» **Work request**: Using the entries that follow, write out the line containing "have := Real.sqrt_le_sqrt hsq", the line containing "90,279 search calls). -/", and every line between them, exactly and nothing else.
━━ Source records
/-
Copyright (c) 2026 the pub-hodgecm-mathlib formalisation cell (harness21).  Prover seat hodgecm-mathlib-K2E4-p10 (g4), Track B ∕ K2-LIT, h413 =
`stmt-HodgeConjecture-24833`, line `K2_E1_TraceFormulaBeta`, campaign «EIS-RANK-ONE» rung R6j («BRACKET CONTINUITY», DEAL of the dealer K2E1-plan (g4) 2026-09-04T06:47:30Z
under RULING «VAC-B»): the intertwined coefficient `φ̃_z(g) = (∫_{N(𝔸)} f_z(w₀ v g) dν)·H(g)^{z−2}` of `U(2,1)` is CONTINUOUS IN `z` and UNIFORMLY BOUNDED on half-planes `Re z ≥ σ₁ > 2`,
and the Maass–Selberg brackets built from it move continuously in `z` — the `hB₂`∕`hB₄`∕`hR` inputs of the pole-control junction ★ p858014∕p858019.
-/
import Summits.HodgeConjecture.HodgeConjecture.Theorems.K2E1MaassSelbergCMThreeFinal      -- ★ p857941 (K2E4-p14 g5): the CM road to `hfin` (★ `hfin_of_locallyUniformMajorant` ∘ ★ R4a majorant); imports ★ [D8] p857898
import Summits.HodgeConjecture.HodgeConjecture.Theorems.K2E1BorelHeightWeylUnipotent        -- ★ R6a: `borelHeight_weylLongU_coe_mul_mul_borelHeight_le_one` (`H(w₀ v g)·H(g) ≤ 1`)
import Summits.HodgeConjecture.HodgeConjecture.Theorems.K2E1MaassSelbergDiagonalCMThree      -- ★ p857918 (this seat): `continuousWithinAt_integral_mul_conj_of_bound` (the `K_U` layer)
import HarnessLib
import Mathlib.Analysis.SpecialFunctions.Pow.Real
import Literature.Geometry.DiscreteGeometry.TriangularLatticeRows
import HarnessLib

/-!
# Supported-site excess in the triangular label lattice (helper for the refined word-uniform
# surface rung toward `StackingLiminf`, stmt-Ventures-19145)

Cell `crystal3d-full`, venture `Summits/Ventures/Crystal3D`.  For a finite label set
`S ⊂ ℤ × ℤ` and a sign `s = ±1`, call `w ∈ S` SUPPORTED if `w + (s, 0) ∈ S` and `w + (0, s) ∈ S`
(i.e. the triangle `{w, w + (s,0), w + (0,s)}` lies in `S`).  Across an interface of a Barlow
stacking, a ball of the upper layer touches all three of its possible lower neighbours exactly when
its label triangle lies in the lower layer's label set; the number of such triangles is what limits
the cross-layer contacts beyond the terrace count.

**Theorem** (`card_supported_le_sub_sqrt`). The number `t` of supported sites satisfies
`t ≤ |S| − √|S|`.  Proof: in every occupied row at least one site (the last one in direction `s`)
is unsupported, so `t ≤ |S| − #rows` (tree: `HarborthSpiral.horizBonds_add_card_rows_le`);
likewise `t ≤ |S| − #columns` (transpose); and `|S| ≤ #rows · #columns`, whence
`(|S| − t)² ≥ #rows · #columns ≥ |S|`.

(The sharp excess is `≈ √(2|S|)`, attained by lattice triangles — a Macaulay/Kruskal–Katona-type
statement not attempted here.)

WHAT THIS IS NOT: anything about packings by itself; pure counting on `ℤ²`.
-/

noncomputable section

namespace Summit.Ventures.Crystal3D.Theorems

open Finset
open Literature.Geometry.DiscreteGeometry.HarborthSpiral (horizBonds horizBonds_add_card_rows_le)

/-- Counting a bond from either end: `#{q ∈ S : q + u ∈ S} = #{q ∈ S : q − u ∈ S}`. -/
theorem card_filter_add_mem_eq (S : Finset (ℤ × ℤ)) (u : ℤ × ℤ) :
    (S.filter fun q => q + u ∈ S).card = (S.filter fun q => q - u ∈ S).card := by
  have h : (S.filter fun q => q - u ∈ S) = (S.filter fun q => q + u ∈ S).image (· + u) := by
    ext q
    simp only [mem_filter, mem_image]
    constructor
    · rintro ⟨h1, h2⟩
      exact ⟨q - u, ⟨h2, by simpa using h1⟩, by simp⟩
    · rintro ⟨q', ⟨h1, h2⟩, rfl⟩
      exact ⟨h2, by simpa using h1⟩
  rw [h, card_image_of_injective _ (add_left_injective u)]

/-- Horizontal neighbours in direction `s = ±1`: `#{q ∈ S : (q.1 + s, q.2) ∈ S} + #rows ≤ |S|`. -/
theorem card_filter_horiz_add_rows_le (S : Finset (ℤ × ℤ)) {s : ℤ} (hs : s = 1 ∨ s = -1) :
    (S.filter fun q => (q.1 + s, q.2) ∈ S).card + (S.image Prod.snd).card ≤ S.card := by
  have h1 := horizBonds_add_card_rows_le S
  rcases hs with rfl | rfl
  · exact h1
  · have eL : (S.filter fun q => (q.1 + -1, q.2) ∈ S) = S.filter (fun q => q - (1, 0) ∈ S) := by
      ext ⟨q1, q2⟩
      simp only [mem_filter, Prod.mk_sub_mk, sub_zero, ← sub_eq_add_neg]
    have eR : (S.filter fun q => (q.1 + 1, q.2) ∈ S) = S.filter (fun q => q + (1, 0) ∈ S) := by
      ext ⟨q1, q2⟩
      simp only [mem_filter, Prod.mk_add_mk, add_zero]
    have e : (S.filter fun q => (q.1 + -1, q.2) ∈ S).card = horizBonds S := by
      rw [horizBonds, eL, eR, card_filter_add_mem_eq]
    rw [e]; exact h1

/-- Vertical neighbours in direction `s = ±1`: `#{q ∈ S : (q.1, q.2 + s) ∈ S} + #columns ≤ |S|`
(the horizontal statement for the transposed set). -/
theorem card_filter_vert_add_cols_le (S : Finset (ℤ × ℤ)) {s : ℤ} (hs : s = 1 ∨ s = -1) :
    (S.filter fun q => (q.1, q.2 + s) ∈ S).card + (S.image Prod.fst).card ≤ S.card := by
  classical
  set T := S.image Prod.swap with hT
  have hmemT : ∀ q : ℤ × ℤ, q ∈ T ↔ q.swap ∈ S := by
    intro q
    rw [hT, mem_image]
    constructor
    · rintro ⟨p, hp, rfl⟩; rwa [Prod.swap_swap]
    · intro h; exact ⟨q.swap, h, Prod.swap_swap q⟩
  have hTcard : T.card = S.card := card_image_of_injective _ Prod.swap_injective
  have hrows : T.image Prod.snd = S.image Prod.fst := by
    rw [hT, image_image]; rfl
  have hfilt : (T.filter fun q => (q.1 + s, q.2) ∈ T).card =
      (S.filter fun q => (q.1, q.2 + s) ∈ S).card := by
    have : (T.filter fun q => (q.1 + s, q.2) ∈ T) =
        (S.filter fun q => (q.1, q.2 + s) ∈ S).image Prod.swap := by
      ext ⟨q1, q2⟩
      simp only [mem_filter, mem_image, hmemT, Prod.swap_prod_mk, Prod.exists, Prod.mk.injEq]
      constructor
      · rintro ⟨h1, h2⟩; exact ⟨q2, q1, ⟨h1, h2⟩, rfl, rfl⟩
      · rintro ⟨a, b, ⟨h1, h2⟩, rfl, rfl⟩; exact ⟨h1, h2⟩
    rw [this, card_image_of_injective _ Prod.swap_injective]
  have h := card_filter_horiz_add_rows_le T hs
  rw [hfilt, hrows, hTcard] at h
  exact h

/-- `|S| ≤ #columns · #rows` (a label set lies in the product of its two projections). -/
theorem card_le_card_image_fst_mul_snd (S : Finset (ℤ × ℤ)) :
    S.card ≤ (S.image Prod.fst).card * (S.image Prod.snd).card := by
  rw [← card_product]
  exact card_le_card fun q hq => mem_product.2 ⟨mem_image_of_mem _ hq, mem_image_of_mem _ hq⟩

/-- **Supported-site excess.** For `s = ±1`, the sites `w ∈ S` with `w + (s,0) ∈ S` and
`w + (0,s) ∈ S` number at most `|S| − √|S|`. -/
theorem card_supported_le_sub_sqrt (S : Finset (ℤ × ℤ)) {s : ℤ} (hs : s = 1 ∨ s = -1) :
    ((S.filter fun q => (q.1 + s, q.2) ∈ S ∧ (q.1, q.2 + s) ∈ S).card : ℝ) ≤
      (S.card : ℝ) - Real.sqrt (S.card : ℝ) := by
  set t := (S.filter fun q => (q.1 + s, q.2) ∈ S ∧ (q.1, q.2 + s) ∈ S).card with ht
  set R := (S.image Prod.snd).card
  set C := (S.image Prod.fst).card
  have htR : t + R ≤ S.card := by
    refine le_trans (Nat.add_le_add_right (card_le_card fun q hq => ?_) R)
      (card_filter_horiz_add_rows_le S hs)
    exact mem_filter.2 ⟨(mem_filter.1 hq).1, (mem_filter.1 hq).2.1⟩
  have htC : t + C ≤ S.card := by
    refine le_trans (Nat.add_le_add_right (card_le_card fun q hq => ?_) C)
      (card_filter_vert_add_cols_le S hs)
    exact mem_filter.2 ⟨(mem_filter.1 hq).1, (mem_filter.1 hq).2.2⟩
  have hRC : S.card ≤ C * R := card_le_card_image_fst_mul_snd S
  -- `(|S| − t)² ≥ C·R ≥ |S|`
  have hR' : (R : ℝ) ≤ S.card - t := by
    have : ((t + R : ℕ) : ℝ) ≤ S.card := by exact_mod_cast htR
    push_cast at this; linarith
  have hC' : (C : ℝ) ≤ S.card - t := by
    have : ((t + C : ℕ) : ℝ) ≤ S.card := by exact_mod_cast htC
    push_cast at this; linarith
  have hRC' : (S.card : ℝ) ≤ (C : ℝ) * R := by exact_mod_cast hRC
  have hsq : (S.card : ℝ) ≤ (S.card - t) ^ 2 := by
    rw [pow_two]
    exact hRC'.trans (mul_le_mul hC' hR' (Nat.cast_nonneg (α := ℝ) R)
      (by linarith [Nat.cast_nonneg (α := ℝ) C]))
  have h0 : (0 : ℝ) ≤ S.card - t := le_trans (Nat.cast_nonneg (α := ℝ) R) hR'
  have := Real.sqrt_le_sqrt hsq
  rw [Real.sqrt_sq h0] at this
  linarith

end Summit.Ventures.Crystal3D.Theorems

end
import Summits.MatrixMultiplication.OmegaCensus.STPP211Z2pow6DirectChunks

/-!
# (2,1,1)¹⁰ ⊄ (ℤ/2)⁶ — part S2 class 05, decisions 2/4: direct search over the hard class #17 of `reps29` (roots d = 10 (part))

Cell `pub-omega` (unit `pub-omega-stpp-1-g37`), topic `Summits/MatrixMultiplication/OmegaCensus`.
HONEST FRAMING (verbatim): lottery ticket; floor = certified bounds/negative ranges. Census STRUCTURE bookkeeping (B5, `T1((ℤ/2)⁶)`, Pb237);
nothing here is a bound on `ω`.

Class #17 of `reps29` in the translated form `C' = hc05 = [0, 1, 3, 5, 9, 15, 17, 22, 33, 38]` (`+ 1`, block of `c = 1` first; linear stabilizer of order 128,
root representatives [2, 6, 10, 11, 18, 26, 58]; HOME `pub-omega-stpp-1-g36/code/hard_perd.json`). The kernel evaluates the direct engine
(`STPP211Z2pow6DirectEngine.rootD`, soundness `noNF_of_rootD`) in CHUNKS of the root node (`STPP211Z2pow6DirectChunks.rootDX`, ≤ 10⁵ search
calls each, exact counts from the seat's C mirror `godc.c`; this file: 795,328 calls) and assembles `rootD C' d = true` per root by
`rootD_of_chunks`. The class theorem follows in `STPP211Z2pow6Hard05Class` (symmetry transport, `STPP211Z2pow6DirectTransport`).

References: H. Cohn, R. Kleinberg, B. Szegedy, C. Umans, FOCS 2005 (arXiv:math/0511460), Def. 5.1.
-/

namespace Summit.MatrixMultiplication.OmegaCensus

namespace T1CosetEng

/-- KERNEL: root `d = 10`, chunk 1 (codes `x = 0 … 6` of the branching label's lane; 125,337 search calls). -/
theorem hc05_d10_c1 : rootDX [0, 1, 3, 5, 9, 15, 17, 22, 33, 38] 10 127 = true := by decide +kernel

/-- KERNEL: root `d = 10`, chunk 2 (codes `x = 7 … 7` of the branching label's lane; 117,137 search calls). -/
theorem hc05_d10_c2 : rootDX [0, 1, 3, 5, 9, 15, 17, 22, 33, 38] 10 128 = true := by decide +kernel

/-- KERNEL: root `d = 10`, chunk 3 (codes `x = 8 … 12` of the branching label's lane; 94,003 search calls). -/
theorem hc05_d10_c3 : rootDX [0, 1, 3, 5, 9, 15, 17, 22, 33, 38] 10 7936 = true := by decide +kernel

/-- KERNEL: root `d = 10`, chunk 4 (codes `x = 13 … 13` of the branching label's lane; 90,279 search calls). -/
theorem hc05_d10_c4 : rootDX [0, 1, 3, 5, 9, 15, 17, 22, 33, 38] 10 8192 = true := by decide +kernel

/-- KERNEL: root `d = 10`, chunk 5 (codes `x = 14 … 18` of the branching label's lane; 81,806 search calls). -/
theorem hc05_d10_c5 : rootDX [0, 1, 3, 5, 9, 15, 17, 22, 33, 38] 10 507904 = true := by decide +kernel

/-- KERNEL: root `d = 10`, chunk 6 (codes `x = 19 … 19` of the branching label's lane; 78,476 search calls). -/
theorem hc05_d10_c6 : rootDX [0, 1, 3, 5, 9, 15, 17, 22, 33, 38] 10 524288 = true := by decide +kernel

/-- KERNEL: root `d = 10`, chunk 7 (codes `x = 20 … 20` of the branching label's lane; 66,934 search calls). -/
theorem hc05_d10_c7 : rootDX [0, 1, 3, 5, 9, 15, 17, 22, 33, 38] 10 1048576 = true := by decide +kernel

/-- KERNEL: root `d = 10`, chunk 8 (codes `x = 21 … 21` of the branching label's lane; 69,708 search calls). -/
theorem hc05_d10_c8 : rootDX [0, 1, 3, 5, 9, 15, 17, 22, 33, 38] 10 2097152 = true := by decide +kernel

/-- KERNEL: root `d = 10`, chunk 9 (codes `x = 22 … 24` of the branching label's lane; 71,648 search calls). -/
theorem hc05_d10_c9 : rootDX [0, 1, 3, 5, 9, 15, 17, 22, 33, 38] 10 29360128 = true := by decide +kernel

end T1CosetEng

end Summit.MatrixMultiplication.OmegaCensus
━━━━
» **Expected answer**:
  have := Real.sqrt_le_sqrt hsq
  rw [Real.sqrt_sq h0] at this
  linarith

end Summit.Ventures.Crystal3D.Theorems

end
import Summits.MatrixMultiplication.OmegaCensus.STPP211Z2pow6DirectChunks

/-!
# (2,1,1)¹⁰ ⊄ (ℤ/2)⁶ — part S2 class 05, decisions 2/4: direct search over the hard class #17 of `reps29` (roots d = 10 (part))

Cell `pub-omega` (unit `pub-omega-stpp-1-g37`), topic `Summits/MatrixMultiplication/OmegaCensus`.
HONEST FRAMING (verbatim): lottery ticket; floor = certified bounds/negative ranges. Census STRUCTURE bookkeeping (B5, `T1((ℤ/2)⁶)`, Pb237);
nothing here is a bound on `ω`.

Class #17 of `reps29` in the translated form `C' = hc05 = [0, 1, 3, 5, 9, 15, 17, 22, 33, 38]` (`+ 1`, block of `c = 1` first; linear stabilizer of order 128,
root representatives [2, 6, 10, 11, 18, 26, 58]; HOME `pub-omega-stpp-1-g36/code/hard_perd.json`). The kernel evaluates the direct engine
(`STPP211Z2pow6DirectEngine.rootD`, soundness `noNF_of_rootD`) in CHUNKS of the root node (`STPP211Z2pow6DirectChunks.rootDX`, ≤ 10⁵ search
calls each, exact counts from the seat's C mirror `godc.c`; this file: 795,328 calls) and assembles `rootD C' d = true` per root by
`rootD_of_chunks`. The class theorem follows in `STPP211Z2pow6Hard05Class` (symmetry transport, `STPP211Z2pow6DirectTransport`).

References: H. Cohn, R. Kleinberg, B. Szegedy, C. Umans, FOCS 2005 (arXiv:math/0511460), Def. 5.1.
-/

namespace Summit.MatrixMultiplication.OmegaCensus

namespace T1CosetEng

/-- KERNEL: root `d = 10`, chunk 1 (codes `x = 0 … 6` of the branching label's lane; 125,337 search calls). -/
theorem hc05_d10_c1 : rootDX [0, 1, 3, 5, 9, 15, 17, 22, 33, 38] 10 127 = true := by decide +kernel

/-- KERNEL: root `d = 10`, chunk 2 (codes `x = 7 … 7` of the branching label's lane; 117,137 search calls). -/
theorem hc05_d10_c2 : rootDX [0, 1, 3, 5, 9, 15, 17, 22, 33, 38] 10 128 = true := by decide +kernel

/-- KERNEL: root `d = 10`, chunk 3 (codes `x = 8 … 12` of the branching label's lane; 94,003 search calls). -/
theorem hc05_d10_c3 : rootDX [0, 1, 3, 5, 9, 15, 17, 22, 33, 38] 10 7936 = true := by decide +kernel

/-- KERNEL: root `d = 10`, chunk 4 (codes `x = 13 … 13` of the branching label's lane; 90,279 search calls). -/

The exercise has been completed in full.